On Friday, February 28, the Utah Jazz will make television history by becoming the first NBA franchise to be featured on CBS's two-time Emmy-winning show, "Undercover Boss." Donning faux facial hair and assuming a new identity, Larry H. Miller Group CEO, Greg Miller, spent a number of days undercover performing four distinct jobs within the Utah Jazz organization. When initially presented with the opportunity to participate in the show in the summer of 2013, Miller and other organization leaders jumped at the opportunity, as they believed participating could positively impact the organization. "I was familiar with 'Undercover Boss' and I think that it has a positive purpose. I was eager to participate to see what opportunities existed to improve our organization that I wouldn't see in my role as CEO," Miller recalled.
During his undercover period, Miller engaged in roles ranging from a halftime performance with the Utah Jazz Dunk Team and acting as a human basketball hoop during his work with the Jazz's Interactive Team. Additionally, he worked alongside the team's facilities department and tried his hand as a concessions staff member. Throughout each of these roles, Miller saw firsthand the ways in which his organization thrives, but also noted areas in which it could improve. "There were a couple of issues that jumped out right away. One issue was that some of the equipment that we use to set up the arena for Jazz games was in desperate need of repair. The mechanisms in place were installed when the building was built 23-years ago, so they were tired," Miller explained.
Another issue uncovered during his stint as an undercover boss resonated largely with Miller. "I realized that we need to do a better job as an organization expressing gratitude to our employees," he noted. Miller has focused on showing gratitude to the organization's employees since becoming CEO in 2008 by sending over 30 handwritten notes to employees monthly. Hence, he was surprised by this revelation. "I asked one of the employees I worked with when I was undercover how he likes working here.
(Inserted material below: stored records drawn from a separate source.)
import Summits.ResolutionOfSingularities.ResolutionOfSingularities.Theorems.PurelyInseparableDim4WinCertLeafStill
import Summits.ResolutionOfSingularities.ResolutionOfSingularities.Theorems.PurelyInseparableDim4LocalGameTorus
import HarnessLib
import HarnessLib.Audit.Tags

/-!
# Purely inseparable fourfolds — the TORUS IDENTITY for translated presented polynomials
# (core lemmas of TORUS-FLAT absorption in the ∀K certificate format)
# [OURS · counted 0 · elementary algebra for OUR frame-v4 certificate format, not about resolution]

Census cell «res-dim4-pi» (D-0157 DOOR 2), desk WORD #164 (b) «∀K RESIDUE»; seat res-rescue-typ-3 g10.  Design:
`pub/res-hironaka/plan/rescue/typ-3/v4/g10/notes/TORUS-FLAT-KIND-SPEC.md`; clause text res-dim4 STATUS 06:48Z.

* §1 `translate_monomial_expand` / **`coeff_translate_monomial`**: the multivariate binomial expansion
  `c·(x + v)^e = Σ_{k ≤ e} c·∏ᵢ C(eᵢ,kᵢ) vᵢ^{eᵢ−kᵢ}·x^k` (`boxCoeff`), and its vanishing / factorisation off / on the
  support of `v` (`boxCoeff_eq_zero_of_lt`, `boxCoeff_eq_of_support`);
* §2 **`scale_eq_of_cert`**: from an integer certificate `d·a_u = m_u + Σᵢ kᵢ l_{u,i}` and roots `w_u^d = v_u`, the
  torus element `μ = ∏ w_u^{m_u}`, `νᵢ = ∏ w_u^{l_{u,i}}` has `μ ∏ νᵢ^{kᵢ} = ∏ v_u^{a_u}`;
* §3 **`clean_translate_eq_torus`**: if every term `(e, c)` of a term list `L` satisfies the certificate for every box
  exponent `k ≤ e` (`k = e` off `W`) that survives cleaning, then for `v` supported on `W`
  `clean (translate_v (L ⊗ K)) = C μ · (clean (translate_{1_W} (L ⊗ K)))(ν x)` — B's translation along the flat is a
  TORUS move on the 𝔽_p-point child.
USE: `…WinCertLeafTorus` (checker `twinCertBL` + soundness).  Nothing here proves resolution of singularities in
dimension ≥ 4 / characteristic `p`; F4-C(2,2) stays OPEN.  Counted 0; AI work, weaker than expert review.
bears_on: LADDER-RESOLUTION:D157-DOOR2 (res-dim4-pi · F4-C ∀K column · torus-flat core).
Supports stmt-ResolutionOfSingularities-16155 (helper).
-/

set_option linter.dupNamespace false

noncomputable section
open MvPolynomial Finset
open scoped BigOperators
namespace Summit.ResolutionOfSingularities.ResolutionOfSingularities.Theorems.PIDim4

namespace TorusFlat

open Literature.AlgebraicGeometry.Resolution
open Literature.AlgebraicGeometry.Resolution.Hauser2010
open StepKit

variable {K : Type} [Field K]

/-! ## 1. The translate of a monomial, coefficient by coefficient -/

/-- The coefficient of `x^k` in `(x + v)^e`: `∏ᵢ C(eᵢ, kᵢ) vᵢ^{eᵢ − kᵢ}`. [folklore] -/
def boxCoeff (v : Fin 4 → K) (e k : Fin 4 → ℕ) : K := ∏ i, ((Nat.choose (e i) (k i) : K) * v i ^ (e i - k i))

/-- `Σᵢ single i (k i) = expo k`. [folklore] -/
theorem sum_single_eq_expo (k : Fin 4 → ℕ) : ∑ i, Finsupp.single i (k i) = expo k := by
  have := Finsupp.univ_sum_single (expo k)
  simpa only [expo_apply] using this

/-- A product of one-variable monomials is a monomial. [folklore] -/
theorem prod_monomial_single (k : Fin 4 → ℕ) (a : Fin 4 → K) :
    ∏ i, (monomial (Finsupp.single i (k i)) (a i) : MvPolynomial (Fin 4) K) = monomial (expo k) (∏ i, a i) := by
  rw [← sum_single_eq_expo]
  induction (Finset.univ : Finset (Fin 4)) using Finset.induction_on with
  | empty => simp
  | insert i s hi ih => rw [Finset.prod_insert hi, Finset.prod_insert hi, Finset.sum_insert hi, ih, monomial_mul]

/-- **Expansion of the translate of a monomial**: `c·(x + v)^e = Σ_{k ≤ e} c·∏ C(eᵢ,kᵢ) vᵢ^{eᵢ−kᵢ} · x^k`. [folklore] -/
theorem translate_monomial_expand (v : Fin 4 → K) (e : Fin 4 → ℕ) (c : K) :
    PointBlowup.translate v (monomial (expo e) c) =
      ∑ k ∈ Fintype.piFinset (fun i => Finset.range (e i + 1)), monomial (expo k) (c * boxCoeff v e k) := by
  unfold PointBlowup.translate
  rw [aeval_monomial, algebraMap_eq, Finsupp.prod_fintype _ _ (fun i => pow_zero _)]
  simp only [expo_apply]
  have hf : ∀ i, (X i + C (v i) : MvPolynomial (Fin 4) K) ^ e i =
      ∑ m ∈ Finset.range (e i + 1), monomial (Finsupp.single i m) ((Nat.choose (e i) m : K) * v i ^ (e i - m)) := by
    intro i
    rw [add_pow]
    refine Finset.sum_congr rfl fun m _ => ?_
    rw [X_pow_eq_monomial, ← map_pow, ← map_natCast (C : K →+* MvPolynomial (Fin 4) K), mul_assoc, ← map_mul,
      mul_comm (monomial (Finsupp.single i m) (1 : K)), C_mul_monomial, mul_one, mul_comm (v i ^ (e i - m))]
  simp only [hf]
  rw [Finset.prod_univ_sum, Finset.mul_sum]
  refine Finset.sum_congr rfl fun k _ => ?_
  rw [prod_monomial_single, C_mul_monomial, boxCoeff]

/-- **The coefficient of `x^k` in the translate of a monomial.** [folklore] -/
theorem coeff_translate_monomial (v : Fin 4 → K) (e : Fin 4 → ℕ) (c : K) (k : Fin 4 → ℕ) :
    coeff (expo k) (PointBlowup.translate v (monomial (expo e) c)) =
      if (∀ i, k i ≤ e i) then c * boxCoeff v e k else 0 := by
  classical
  rw [translate_monomial_expand, coeff_sum]
  simp only [coeff_monomial, expo_inj]
  rw [Finset.sum_ite_eq' (Fintype.piFinset fun i => Finset.range (e i + 1)) k]
  simp only [Fintype.mem_piFinset, Finset.mem_range, Nat.lt_succ_iff]

/-- Off the support of `v`, a surviving box term has `kᵢ = eᵢ`; otherwise the coefficient vanishes. [folklore] -/
theorem boxCoeff_eq_zero_of_lt {v : Fin 4 → K} {e k : Fin 4 → ℕ} {i : Fin 4} (hv : v i = 0) (hlt : k i < e i) :
    boxCoeff v e k = 0 := by
  unfold boxCoeff
  refine Finset.prod_eq_zero (Finset.mem_univ i) ?_
  rw [hv, zero_pow (Nat.sub_ne_zero_of_lt hlt), mul_zero]

/-- On a box term with `kᵢ = eᵢ` off `W`, the coefficient is `∏ᵢ C(eᵢ,kᵢ) · ∏_{u ∈ W} v_u^{e_u − k_u}`. [folklore] -/
theorem boxCoeff_eq_of_support (v : Fin 4 → K) (W : Finset (Fin 4))
    {e k : Fin 4 → ℕ} (hk : ∀ i, i ∉ W → k i = e i) :
    boxCoeff v e k = (∏ i, (Nat.choose (e i) (k i) : K)) * ∏ u ∈ W, v u ^ (e u - k u) := by
  classical
  unfold boxCoeff
  rw [Finset.prod_mul_distrib]
  congr 1
  rw [← Finset.prod_subset (Finset.subset_univ W)]
  intro i _ hi
  rw [hk i hi, Nat.sub_self, pow_zero]

/-! ## 2. Scaling data from an exponent certificate -/

/-- The scaling `x ↦ ν x`, `F ↦ μ F` acts on coefficients by `μ ∏ νᵢ^{kᵢ}`. [folklore] -/
theorem coeff_C_mul_scale (μ : K) (ν : Fin 4 → K) (F : MvPolynomial (Fin 4) K) (d : Fin 4 →₀ ℕ) :
    coeff d (C μ * aeval (fun i => C (ν i) * X i) F) = μ * (∏ i, ν i ^ d i) * coeff d F := by
  rw [coeff_C_mul, Torus.coeff_scale, mul_assoc]

/-- `∏_{u ∈ W} w_u ^ (Σ_{i} a u i) = ∏ i, ∏_{u ∈ W} w_u ^ (a u i)` for integer exponents. [folklore] -/
theorem prod_zpow_sum {W : Finset (Fin 4)} {w : Fin 4 → K} (hw : ∀ u ∈ W, w u ≠ 0) (a : Fin 4 → Fin 4 → ℤ) :
    ∏ u ∈ W, w u ^ (∑ i, a u i) = ∏ i, ∏ u ∈ W, w u ^ a u i := by
  rw [Finset.prod_comm]
  refine Finset.prod_congr rfl fun u hu => ?_
  induction (Finset.univ : Finset (Fin 4)) using Finset.induction_on with
  | empty => simp
  | insert i s hi ih => rw [Finset.sum_insert hi, Finset.prod_insert hi, zpow_add₀ (hw u hu), ih]

/-- **The torus element of a certificate**: given `d ≥ 1`, roots `w_u^d = v_u` (`u ∈ W`), integers `m_u`, `l_{u,i}`
with `d·a_u = m_u + Σᵢ kᵢ l_{u,i}`, the scalars `μ = ∏ w_u^{m_u}`, `νᵢ = ∏ w_u^{l_{u,i}}` satisfy
`μ ∏ᵢ νᵢ^{kᵢ} = ∏_{u∈W} v_u^{a_u}`. [folklore] -/
theorem scale_eq_of_cert {W : Finset (Fin 4)} {v w : Fin 4 → K} {d : ℕ} (hw : ∀ u ∈ W, w u ^ d = v u)
    (hw0 : ∀ u ∈ W, w u ≠ 0) (m : Fin 4 → ℤ) (l : Fin 4 → Fin 4 → ℤ) (k a : Fin 4 → ℕ)
    (hcert : ∀ u ∈ W, (d : ℤ) * a u = m u + ∑ i, (k i : ℤ) * l u i) :
    (∏ u ∈ W, w u ^ m u) * ∏ i, (∏ u ∈ W, w u ^ l u i) ^ k i = ∏ u ∈ W, v u ^ a u := by
  -- rewrite the right-hand side with the roots
  have hr : ∏ u ∈ W, v u ^ a u = ∏ u ∈ W, w u ^ ((d : ℤ) * a u) := by
    refine Finset.prod_congr rfl fun u hu => ?_
    rw [← hw u hu, zpow_mul, zpow_natCast, zpow_natCast, ← pow_mul]
  rw [hr]
  have hl : ∏ i, (∏ u ∈ W, w u ^ l u i) ^ k i = ∏ u ∈ W, w u ^ (∑ i, (k i : ℤ) * l u i) := by
    rw [prod_zpow_sum hw0]
    refine Finset.prod_congr rfl fun i _ => ?_
    rw [← zpow_natCast, ← Finset.prod_zpow]
    refine Finset.prod_congr rfl fun u hu => ?_
    rw [← zpow_mul, mul_comm]
  rw [hl, ← Finset.prod_mul_distrib]
  refine Finset.prod_congr rfl fun u hu => ?_
  rw [← zpow_add₀ (hw0 u hu), hcert u hu]

/-! ## 3. The torus identity for a translated term list -/

/-- The indicator point of `W`: `1` on `W`, `0` elsewhere. [folklore] -/
def oneOn (W : Finset (Fin 4)) : Fin 4 → K := fun i => if i ∈ W then 1 else 0

/-- **Termwise torus identity**: for a term `(e, c)` whose box terms `k` (`k ≤ e`, `k = e` off `W`, `k` not a `q`-th
power exponent) all satisfy the certificate, the coefficient of `x^k` of the translate by `v` (supported on `W`,
`w_u^d = v_u`) is `μ ν^k` times the coefficient of the translate by the indicator point of `W`. [folklore] -/
theorem coeff_translate_monomial_torus {q : ℕ} {W : Finset (Fin 4)} {v w : Fin 4 → K} {d : ℕ}
    (hvW : ∀ i, i ∉ W → v i = 0) (hw : ∀ u ∈ W, w u ^ d = v u) (hw0 : ∀ u ∈ W, w u ≠ 0)
    (m : Fin 4 → ℤ) (l : Fin 4 → Fin 4 → ℤ) (e : Fin 4 → ℕ) (c : K)
    (hcert : ∀ k : Fin 4 → ℕ, (∀ i, k i ≤ e i) → (∀ i, i ∉ W → k i = e i) → ¬ IsPthPowerExponent q (expo k) →
      ∀ u ∈ W, (d : ℤ) * ((e u - k u : ℕ) : ℤ) = m u + ∑ i, (k i : ℤ) * l u i)
    (k : Fin 4 → ℕ) (hk : ¬ IsPthPowerExponent q (expo k)) :
    coeff (expo k) (PointBlowup.translate v (monomial (expo e) c)) =
      (∏ u ∈ W, w u ^ m u) * (∏ i, (∏ u ∈ W, w u ^ l u i) ^ k i) *
        coeff (expo k) (PointBlowup.translate (oneOn W) (monomial (expo e) c)) := by
  classical
  rw [coeff_translate_monomial, coeff_translate_monomial]
  by_cases hle : ∀ i, k i ≤ e i
  · rw [if_pos hle, if_pos hle]
    by_cases hoff : ∀ i, i ∉ W → k i = e i
    · rw [boxCoeff_eq_of_support v W hoff, boxCoeff_eq_of_support (oneOn W) W hoff]
      have h1 : ∏ u ∈ W, (oneOn W : Fin 4 → K) u ^ (e u - k u) = 1 :=
        Finset.prod_eq_one fun u hu => by rw [oneOn, if_pos hu, one_pow]
      rw [h1, mul_one, scale_eq_of_cert hw hw0 m l k (fun u => e u - k u) (hcert k hle hoff hk)]
      ring
    · push Not at hoff
      obtain ⟨i, hiW, hne⟩ := hoff
      have hlt : k i < e i := lt_of_le_of_ne (hle i) hne
      rw [boxCoeff_eq_zero_of_lt (hvW i hiW) hlt, boxCoeff_eq_zero_of_lt (by rw [oneOn, if_neg hiW]) hlt,
        mul_zero, mul_zero]
  · rw [if_neg hle, if_neg hle, mul_zero]

variable {k₀ : Type} [Field k₀]

/-- **The torus identity for a translated presented polynomial** (coefficient form): if EVERY term of `L` satisfies
the certificate, then for every exponent `k` that survives cleaning, the coefficient of `x^k` in the translate by
`v` is `μ ν^k` times that of the translate by the indicator point of `W`. [folklore] -/
theorem coeff_translate_evalT_torus {q : ℕ} {W : Finset (Fin 4)} {v w : Fin 4 → K} {d : ℕ} (f : k₀ →+* K)
    (hvW : ∀ i, i ∉ W → v i = 0) (hw : ∀ u ∈ W, w u ^ d = v u) (hw0 : ∀ u ∈ W, w u ≠ 0)
    (m : Fin 4 → ℤ) (l : Fin 4 → Fin 4 → ℤ) :
    ∀ L : Terms 4 k₀, (∀ t ∈ L, ∀ k : Fin 4 → ℕ, (∀ i, k i ≤ t.1 i) → (∀ i, i ∉ W → k i = t.1 i) →
        ¬ IsPthPowerExponent q (expo k) → ∀ u ∈ W, (d : ℤ) * ((t.1 u - k u : ℕ) : ℤ) = m u + ∑ i, (k i : ℤ) * l u i) →
      ∀ k : Fin 4 → ℕ, ¬ IsPthPowerExponent q (expo k) →
        coeff (expo k) (PointBlowup.translate v (MvPolynomial.map f (evalT L))) =
          (∏ u ∈ W, w u ^ m u) * (∏ i, (∏ u ∈ W, w u ^ l u i) ^ k i) *
            coeff (expo k) (PointBlowup.translate (oneOn W) (MvPolynomial.map f (evalT L)))
  | [], _, k, _ => by
    unfold PointBlowup.translate
    rw [evalT_nil, map_zero, map_zero, map_zero, coeff_zero, mul_zero]
  | t :: L, hL, k, hk => by
    have ht := hL t List.mem_cons_self
    have hL' := fun t' ht' => hL t' (List.mem_cons_of_mem _ ht')
    have ih := coeff_translate_evalT_torus f hvW hw hw0 m l L hL' k hk
    unfold PointBlowup.translate at ih ⊢
    rw [evalT_cons, map_add, map_monomial, map_add, map_add, coeff_add, coeff_add, ih, mul_add]
    congr 1
    exact coeff_translate_monomial_torus hvW hw hw0 m l t.1 (f t.2) ht k hk

/-- **THE TORUS IDENTITY**: under the certificate, `clean (translate v G) = μ · (clean (translate 1_W G))(ν x)`.
[folklore] -/
theorem clean_translate_eq_torus {q : ℕ} {W : Finset (Fin 4)} {v w : Fin 4 → K} {d : ℕ} (f : k₀ →+* K)
    (hvW : ∀ i, i ∉ W → v i = 0) (hw : ∀ u ∈ W, w u ^ d = v u) (hw0 : ∀ u ∈ W, w u ≠ 0)
    (m : Fin 4 → ℤ) (l : Fin 4 → Fin 4 → ℤ) (L : Terms 4 k₀)
    (hL : ∀ t ∈ L, ∀ k : Fin 4 → ℕ, (∀ i, k i ≤ t.1 i) → (∀ i, i ∉ W → k i = t.1 i) →
        ¬ IsPthPowerExponent q (expo k) → ∀ u ∈ W, (d : ℤ) * ((t.1 u - k u : ℕ) : ℤ) = m u + ∑ i, (k i : ℤ) * l u i) :
    deletePthPowers q (PointBlowup.translate v (MvPolynomial.map f (evalT L))) =
      C (∏ u ∈ W, w u ^ m u) * aeval (fun i => C (∏ u ∈ W, w u ^ l u i) * X i)
        (deletePthPowers q (PointBlowup.translate (oneOn W) (MvPolynomial.map f (evalT L)))) := by
  classical
  rw [← Torus.deletePthPowers_scale, ← Torus.deletePthPowers_C_mul]
  ext dd
  rw [coeff_deletePthPowers, coeff_deletePthPowers]
  split_ifs with hp
  · rfl
  · rw [coeff_C_mul_scale, ← expo_coe dd]
    rw [← expo_coe dd] at hp
    rw [coeff_translate_evalT_torus f hvW hw hw0 m l L hL (⇑dd) hp]
    simp only [expo_apply]

end TorusFlat

end Summit.ResolutionOfSingularities.ResolutionOfSingularities.Theorems.PIDim4

end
He said he loves everything about it, except that the employees don't get as much recognition as he thought they should for a job well done. That was a little hard for me to hear, because I take a lot of pride in how many handwritten thank you notes I send to our employees each month," Miller said.
For Miller, whose father founded Larry H. Miller Companies in 1979, one particular exchange while he was undercover struck a personal chord. Miller's first "boss" when he went undercover was a man named Dennis, who is responsible for setting up the Jazz's arena for games. When Miller arrived to assist Dennis with the job, Dennis looked at him and said, "I only have two rules. Number one: Don't drop the Jazz floors. Number two: Don't drop the Lexus tables." While the Lexus tables are costly tables utilized in the arena's premium seating areas, Dennis' instruction about the Jazz floors particularly stood out to Miller. "The rule about the floors meant so much to me, because the floor was named after my dad. I was just very impressed that Dennis had taken mental ownership of that floor and was so protective of it. I immediately felt a friendship with Dennis," Miller recalled.
In his role leading the Jazz, Miller notes that one of the individuals who prepared him the greatest for the job was his father. "My dad ranks way up there," he noted. Yet, another Jazz figure largely molded Miller's leadership style. "John Stockton is another individual who has influenced the way I lead. John's influence would be one of quiet strength, where you work hard every minute of every day to be the best you can be and then you don't talk about it. You go to work, do your best and step back into the shadows," Miller said.
Through personal experiences and the mentorship of leaders, Miller has built a management style that he defines as one focused on "optimizing every aspect of the organization." In explaining how he optimizes every aspect of the organization, Miller notes that he works hard to be collaborative and delegatory. To that list, Miller can add innovative, as his participation in "Undercover Boss" demonstrates his willingness to take unique approaches to get to the root of issues, both positive and negative, within the Jazz organization.